The material below contains a line with "exact hne (eq_zero_of_inner_frame" and a line with "rigidity for Euler**". Copy exactly those two lines and all lines between them.

##### Entries shown

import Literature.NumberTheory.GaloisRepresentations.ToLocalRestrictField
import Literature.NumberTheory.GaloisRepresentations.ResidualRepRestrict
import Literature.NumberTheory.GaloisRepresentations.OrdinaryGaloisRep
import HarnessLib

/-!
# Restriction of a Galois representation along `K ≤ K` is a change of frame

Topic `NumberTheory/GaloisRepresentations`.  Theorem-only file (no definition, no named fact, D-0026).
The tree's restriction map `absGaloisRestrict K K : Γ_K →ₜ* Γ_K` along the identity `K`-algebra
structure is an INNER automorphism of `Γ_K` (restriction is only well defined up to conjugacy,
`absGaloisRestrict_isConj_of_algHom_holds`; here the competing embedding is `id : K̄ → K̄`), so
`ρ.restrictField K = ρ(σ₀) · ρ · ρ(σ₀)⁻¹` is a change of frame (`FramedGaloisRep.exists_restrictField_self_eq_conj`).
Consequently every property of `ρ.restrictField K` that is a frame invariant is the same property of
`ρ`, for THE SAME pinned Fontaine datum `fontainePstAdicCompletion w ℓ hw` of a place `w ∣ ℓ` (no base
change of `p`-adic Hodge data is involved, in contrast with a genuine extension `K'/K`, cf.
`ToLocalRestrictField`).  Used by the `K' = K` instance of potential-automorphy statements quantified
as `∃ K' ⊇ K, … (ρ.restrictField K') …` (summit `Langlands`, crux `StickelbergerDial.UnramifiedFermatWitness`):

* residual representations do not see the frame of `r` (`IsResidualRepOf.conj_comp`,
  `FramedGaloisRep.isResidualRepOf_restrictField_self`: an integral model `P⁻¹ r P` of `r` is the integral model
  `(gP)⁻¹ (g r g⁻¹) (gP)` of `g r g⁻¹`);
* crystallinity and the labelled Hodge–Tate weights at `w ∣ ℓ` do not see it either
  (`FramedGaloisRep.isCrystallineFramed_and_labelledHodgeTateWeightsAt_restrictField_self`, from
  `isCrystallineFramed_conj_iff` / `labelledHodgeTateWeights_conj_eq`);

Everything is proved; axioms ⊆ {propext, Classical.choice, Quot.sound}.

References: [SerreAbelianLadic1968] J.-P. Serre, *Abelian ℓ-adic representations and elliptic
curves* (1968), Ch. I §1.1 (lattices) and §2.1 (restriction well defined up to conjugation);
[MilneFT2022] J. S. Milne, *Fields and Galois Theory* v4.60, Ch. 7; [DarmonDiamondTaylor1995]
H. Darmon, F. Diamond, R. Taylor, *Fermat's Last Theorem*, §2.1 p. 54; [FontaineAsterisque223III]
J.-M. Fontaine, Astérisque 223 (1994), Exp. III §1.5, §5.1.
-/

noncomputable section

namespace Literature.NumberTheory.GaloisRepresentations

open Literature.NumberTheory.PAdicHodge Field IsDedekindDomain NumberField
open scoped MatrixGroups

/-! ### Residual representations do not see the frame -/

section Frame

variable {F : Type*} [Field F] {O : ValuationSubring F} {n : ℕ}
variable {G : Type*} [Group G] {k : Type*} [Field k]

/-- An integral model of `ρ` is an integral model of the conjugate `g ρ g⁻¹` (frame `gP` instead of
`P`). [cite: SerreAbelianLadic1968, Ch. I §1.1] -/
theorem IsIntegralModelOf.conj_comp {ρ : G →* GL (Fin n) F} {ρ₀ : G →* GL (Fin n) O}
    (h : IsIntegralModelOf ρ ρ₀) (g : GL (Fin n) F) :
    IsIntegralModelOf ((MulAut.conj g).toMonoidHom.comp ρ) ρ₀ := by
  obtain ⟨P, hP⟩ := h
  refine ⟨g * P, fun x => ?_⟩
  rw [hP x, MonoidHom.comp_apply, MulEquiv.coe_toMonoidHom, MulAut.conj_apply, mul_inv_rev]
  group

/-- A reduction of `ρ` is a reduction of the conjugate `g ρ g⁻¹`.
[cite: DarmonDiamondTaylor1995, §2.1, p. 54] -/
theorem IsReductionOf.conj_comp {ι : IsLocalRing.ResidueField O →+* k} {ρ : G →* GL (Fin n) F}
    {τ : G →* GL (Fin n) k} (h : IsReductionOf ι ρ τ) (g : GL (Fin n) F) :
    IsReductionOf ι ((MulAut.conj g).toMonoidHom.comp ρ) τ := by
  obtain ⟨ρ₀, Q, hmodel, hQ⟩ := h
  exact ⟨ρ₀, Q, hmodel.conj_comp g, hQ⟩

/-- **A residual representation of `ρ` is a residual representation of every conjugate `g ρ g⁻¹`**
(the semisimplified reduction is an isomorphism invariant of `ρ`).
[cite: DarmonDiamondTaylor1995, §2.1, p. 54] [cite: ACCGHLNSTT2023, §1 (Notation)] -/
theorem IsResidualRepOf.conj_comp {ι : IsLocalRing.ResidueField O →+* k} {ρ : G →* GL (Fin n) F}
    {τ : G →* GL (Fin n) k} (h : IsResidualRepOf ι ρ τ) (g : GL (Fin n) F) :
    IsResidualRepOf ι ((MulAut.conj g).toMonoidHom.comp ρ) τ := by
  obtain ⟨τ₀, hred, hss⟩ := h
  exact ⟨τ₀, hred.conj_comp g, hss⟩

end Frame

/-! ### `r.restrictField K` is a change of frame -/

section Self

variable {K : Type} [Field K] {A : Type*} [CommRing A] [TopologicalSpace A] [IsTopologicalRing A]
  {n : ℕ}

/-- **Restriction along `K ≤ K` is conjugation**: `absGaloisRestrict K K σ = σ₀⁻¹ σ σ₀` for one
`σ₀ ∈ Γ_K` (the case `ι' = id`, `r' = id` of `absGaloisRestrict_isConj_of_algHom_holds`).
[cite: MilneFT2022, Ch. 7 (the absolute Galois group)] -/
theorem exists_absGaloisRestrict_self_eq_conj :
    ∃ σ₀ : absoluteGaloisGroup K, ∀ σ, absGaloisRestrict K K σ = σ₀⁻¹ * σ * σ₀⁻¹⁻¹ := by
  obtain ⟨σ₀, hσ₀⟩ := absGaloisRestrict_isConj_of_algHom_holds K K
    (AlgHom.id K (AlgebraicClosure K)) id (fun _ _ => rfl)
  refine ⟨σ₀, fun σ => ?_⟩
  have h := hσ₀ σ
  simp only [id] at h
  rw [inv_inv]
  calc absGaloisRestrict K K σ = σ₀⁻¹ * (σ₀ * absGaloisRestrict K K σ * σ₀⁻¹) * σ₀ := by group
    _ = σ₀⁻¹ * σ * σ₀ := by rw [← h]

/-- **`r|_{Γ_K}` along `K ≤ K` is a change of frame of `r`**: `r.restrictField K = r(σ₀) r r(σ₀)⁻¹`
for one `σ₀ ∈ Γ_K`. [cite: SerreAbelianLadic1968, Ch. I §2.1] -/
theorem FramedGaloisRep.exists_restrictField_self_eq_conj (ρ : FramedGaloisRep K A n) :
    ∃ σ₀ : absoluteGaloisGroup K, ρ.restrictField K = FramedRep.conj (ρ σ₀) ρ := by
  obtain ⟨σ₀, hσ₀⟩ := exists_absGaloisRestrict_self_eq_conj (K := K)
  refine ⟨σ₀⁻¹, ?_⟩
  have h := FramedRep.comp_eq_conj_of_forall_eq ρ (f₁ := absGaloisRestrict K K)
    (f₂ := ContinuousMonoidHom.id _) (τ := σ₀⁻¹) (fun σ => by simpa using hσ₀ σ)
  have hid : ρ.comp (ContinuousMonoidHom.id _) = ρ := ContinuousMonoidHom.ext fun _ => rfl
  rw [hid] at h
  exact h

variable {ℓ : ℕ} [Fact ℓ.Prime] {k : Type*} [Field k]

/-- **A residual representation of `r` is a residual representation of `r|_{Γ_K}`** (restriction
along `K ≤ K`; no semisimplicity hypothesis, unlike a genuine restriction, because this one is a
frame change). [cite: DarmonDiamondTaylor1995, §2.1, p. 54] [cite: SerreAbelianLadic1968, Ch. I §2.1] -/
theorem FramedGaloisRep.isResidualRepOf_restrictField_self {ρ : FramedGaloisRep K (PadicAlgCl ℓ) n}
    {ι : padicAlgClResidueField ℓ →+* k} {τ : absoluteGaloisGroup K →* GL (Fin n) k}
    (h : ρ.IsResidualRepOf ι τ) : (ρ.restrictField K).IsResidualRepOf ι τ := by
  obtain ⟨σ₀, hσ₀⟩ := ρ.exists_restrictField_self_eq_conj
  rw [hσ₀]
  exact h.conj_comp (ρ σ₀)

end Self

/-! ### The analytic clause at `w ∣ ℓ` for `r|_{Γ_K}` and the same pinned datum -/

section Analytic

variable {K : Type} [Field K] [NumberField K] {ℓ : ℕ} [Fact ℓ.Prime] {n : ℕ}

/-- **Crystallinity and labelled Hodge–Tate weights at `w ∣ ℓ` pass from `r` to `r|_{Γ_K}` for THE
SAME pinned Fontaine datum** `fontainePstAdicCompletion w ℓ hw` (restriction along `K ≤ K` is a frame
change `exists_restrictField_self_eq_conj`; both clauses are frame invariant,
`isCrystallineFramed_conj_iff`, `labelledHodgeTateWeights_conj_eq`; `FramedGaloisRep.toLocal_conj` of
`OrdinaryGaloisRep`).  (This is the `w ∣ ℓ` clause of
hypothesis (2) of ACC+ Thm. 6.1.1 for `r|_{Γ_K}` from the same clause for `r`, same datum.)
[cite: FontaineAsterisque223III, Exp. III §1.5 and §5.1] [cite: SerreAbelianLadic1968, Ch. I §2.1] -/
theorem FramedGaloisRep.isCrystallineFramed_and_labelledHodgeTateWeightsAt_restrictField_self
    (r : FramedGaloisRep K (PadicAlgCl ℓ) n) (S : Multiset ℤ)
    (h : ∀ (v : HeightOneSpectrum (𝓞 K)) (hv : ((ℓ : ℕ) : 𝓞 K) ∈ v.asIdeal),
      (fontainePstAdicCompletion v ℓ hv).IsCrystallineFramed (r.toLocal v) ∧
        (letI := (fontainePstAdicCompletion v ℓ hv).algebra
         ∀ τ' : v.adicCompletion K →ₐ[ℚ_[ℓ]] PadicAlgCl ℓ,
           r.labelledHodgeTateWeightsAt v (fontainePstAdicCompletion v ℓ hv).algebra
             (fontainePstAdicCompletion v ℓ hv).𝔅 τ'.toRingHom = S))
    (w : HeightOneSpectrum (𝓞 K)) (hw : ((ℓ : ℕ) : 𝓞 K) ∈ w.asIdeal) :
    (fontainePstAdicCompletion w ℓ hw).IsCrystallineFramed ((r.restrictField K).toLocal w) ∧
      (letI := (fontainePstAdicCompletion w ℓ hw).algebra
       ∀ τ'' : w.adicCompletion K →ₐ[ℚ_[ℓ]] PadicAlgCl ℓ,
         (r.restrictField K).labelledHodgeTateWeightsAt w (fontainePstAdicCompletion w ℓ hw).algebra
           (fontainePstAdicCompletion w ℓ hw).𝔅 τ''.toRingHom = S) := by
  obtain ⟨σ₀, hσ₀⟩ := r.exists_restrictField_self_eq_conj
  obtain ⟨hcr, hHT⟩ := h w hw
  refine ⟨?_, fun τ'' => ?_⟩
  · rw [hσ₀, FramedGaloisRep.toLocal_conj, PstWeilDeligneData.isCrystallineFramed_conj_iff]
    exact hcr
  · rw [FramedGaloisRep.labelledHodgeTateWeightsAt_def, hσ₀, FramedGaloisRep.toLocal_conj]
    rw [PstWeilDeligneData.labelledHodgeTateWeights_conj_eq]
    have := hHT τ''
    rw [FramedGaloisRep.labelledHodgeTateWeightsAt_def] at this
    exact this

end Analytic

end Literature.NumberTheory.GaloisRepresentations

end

##########
##### Entries shown

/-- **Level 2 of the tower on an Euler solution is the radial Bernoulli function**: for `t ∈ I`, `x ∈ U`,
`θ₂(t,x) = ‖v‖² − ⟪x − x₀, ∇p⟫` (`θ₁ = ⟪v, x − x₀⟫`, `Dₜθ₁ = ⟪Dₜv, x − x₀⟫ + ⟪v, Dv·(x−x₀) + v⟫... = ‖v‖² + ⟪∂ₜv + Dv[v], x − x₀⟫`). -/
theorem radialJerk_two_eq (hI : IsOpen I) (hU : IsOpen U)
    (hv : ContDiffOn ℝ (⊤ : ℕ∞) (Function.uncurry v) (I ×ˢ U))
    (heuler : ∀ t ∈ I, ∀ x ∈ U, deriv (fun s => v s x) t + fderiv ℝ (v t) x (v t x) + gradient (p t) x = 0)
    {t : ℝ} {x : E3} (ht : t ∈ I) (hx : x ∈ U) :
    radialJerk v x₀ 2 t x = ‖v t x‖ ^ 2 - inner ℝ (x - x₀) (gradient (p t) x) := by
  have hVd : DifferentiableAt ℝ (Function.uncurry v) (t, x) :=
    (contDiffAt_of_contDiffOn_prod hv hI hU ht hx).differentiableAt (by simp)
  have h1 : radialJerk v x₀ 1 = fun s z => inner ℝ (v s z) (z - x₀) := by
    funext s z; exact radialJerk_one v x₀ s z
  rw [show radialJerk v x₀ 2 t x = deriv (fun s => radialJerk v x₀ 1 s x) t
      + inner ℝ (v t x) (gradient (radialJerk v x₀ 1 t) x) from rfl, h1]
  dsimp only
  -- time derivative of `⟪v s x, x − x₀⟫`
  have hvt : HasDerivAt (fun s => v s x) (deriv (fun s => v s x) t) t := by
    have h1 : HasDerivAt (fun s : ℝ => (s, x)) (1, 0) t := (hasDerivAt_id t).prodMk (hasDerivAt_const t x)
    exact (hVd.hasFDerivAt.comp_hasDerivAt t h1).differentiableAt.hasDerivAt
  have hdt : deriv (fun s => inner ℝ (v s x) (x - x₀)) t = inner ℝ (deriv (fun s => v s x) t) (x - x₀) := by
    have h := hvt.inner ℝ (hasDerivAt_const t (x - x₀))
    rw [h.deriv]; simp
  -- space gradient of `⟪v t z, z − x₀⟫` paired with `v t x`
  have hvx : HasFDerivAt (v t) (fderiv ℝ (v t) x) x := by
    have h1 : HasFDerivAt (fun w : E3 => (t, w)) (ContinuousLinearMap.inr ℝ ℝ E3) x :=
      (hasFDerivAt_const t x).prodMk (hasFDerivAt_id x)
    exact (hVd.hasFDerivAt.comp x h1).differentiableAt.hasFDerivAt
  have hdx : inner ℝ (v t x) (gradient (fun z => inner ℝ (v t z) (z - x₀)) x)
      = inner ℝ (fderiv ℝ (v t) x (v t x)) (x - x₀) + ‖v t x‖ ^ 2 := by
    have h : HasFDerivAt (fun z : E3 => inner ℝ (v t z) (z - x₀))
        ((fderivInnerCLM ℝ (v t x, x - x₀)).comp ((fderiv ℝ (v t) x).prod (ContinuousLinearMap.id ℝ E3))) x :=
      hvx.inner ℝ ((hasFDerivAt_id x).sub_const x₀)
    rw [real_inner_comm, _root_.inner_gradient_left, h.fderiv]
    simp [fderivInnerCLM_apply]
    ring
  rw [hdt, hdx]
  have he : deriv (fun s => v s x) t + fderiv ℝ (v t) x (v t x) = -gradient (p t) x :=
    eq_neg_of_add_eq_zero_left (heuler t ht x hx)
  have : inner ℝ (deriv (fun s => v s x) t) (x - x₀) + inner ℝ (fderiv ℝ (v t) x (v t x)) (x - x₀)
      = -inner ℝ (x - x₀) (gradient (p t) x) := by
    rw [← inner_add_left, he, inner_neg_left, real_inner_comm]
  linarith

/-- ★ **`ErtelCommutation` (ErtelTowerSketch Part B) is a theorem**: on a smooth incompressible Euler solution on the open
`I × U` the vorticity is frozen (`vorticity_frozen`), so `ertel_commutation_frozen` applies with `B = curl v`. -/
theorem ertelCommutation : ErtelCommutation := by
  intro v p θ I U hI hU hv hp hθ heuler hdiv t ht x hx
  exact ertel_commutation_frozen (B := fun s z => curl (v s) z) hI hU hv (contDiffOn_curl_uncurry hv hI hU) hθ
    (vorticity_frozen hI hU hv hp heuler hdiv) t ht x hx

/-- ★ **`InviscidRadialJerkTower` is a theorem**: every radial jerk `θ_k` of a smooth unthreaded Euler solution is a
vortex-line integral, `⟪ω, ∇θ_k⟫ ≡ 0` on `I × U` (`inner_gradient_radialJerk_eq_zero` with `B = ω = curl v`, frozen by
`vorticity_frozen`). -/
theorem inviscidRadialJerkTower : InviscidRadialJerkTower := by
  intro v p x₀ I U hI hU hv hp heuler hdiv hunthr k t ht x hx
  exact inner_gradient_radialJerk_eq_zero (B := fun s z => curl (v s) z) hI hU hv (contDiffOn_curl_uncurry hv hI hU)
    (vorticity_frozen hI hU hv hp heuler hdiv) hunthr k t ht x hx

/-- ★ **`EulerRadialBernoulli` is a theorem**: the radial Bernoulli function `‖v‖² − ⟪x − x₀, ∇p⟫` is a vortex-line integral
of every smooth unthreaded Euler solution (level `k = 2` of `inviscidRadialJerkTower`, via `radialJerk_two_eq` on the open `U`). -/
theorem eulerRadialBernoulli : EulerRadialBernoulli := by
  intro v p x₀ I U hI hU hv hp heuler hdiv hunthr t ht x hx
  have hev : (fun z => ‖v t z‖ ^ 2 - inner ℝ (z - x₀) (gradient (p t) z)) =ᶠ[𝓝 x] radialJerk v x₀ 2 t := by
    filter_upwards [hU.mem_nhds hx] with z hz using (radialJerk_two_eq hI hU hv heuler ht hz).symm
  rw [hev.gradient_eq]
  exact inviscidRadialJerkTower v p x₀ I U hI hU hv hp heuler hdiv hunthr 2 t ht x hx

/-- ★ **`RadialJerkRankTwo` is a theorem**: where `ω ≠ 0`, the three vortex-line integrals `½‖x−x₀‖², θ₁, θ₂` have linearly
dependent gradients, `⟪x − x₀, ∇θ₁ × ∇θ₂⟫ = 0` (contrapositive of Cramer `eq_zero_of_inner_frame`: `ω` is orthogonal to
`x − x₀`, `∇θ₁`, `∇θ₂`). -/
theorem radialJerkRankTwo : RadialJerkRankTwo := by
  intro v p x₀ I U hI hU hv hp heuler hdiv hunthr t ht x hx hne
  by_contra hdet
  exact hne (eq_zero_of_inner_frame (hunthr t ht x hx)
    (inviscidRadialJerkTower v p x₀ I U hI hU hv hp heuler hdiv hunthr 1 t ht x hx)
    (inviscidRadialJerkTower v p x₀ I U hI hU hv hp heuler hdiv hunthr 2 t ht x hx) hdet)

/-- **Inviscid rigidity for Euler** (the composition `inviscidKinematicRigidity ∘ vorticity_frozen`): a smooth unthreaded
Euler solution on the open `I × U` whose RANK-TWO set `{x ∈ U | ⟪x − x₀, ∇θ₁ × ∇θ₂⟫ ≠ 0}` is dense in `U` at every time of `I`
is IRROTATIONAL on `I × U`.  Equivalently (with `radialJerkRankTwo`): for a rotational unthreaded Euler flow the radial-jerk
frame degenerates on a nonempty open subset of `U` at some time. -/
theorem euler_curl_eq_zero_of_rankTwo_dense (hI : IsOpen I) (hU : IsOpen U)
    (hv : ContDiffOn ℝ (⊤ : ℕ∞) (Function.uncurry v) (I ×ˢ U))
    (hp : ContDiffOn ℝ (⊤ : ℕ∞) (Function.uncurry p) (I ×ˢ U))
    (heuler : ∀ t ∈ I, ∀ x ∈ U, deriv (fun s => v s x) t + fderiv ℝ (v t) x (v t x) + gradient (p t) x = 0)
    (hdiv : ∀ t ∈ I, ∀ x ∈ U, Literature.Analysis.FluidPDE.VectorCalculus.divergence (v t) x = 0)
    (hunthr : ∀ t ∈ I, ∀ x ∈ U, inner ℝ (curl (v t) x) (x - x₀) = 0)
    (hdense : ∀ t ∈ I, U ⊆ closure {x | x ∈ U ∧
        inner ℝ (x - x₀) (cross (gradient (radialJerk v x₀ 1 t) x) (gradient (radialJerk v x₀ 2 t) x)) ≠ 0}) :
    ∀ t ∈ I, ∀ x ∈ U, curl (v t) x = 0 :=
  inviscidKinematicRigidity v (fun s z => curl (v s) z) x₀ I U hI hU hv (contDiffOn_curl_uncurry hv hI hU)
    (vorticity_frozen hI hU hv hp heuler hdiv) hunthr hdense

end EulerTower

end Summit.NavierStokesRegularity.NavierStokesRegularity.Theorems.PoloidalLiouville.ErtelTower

##########
##### Entries shown

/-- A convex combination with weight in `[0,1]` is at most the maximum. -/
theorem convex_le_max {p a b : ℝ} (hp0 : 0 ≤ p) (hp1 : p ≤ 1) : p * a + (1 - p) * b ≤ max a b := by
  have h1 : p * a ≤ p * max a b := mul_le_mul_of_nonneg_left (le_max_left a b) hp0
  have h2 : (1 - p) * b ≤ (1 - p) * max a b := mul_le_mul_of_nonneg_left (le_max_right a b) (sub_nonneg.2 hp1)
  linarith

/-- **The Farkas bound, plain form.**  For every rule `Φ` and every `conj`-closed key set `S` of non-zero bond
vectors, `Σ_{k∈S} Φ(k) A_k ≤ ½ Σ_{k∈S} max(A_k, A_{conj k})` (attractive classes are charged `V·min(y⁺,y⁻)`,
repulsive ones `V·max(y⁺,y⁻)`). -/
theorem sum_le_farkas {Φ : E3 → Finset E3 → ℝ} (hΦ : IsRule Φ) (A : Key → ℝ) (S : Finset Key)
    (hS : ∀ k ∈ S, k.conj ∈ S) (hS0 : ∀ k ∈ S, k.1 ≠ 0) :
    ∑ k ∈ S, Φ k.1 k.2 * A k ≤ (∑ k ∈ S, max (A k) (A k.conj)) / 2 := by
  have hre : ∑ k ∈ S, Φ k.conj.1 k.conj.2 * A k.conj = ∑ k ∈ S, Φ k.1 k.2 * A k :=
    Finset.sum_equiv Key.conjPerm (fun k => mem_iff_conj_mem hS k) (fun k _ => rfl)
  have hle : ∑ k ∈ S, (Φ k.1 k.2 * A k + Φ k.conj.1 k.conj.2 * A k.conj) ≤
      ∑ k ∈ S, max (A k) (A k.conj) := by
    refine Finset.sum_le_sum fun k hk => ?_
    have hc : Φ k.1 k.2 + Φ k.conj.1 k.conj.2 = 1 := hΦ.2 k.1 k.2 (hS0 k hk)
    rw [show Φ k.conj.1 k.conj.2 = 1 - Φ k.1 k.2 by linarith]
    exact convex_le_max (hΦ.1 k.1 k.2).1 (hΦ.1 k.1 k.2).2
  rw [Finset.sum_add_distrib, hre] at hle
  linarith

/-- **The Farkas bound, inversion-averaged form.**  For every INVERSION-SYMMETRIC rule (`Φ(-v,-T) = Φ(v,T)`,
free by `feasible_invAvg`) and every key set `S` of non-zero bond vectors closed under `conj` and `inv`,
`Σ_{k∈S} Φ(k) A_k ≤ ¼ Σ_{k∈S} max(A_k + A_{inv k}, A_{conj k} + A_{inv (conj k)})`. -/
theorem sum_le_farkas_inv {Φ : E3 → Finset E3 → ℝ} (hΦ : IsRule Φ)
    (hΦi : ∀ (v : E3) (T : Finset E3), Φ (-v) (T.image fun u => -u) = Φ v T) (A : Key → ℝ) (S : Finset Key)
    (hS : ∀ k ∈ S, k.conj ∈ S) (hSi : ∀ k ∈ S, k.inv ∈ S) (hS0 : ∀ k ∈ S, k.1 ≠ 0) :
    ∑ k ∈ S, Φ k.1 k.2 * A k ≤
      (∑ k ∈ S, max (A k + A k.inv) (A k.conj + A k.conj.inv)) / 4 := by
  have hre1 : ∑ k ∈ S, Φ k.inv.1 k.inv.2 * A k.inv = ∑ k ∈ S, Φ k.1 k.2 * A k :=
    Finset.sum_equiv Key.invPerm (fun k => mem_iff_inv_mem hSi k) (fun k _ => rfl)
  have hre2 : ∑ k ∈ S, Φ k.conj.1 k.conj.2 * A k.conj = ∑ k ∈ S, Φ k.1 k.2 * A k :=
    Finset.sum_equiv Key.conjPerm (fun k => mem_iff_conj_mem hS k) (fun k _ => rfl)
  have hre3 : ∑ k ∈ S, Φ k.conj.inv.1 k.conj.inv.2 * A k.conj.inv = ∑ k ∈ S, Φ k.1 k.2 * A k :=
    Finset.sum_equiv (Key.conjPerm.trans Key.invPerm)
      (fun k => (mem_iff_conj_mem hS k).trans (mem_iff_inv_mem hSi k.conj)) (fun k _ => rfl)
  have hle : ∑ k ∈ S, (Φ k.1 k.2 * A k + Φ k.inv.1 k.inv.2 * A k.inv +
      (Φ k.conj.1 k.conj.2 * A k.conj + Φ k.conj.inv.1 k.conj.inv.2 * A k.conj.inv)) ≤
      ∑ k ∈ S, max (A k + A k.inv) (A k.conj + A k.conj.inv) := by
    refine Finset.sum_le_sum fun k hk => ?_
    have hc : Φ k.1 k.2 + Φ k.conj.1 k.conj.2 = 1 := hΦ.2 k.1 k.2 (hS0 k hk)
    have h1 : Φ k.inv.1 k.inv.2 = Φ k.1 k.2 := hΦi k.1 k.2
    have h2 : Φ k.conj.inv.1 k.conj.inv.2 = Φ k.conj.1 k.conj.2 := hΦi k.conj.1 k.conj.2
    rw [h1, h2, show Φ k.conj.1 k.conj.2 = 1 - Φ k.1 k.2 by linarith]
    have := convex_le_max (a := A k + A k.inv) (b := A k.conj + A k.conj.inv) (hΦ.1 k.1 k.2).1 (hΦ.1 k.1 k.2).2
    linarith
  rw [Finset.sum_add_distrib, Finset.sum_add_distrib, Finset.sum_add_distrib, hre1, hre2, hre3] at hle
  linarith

##########

Solution »
  exact hne (eq_zero_of_inner_frame (hunthr t ht x hx)
    (inviscidRadialJerkTower v p x₀ I U hI hU hv hp heuler hdiv hunthr 1 t ht x hx)
    (inviscidRadialJerkTower v p x₀ I U hI hU hv hp heuler hdiv hunthr 2 t ht x hx) hdet)

/-- **Inviscid rigidity for Euler** (the composition `inviscidKinematicRigidity ∘ vorticity_frozen`): a smooth unthreaded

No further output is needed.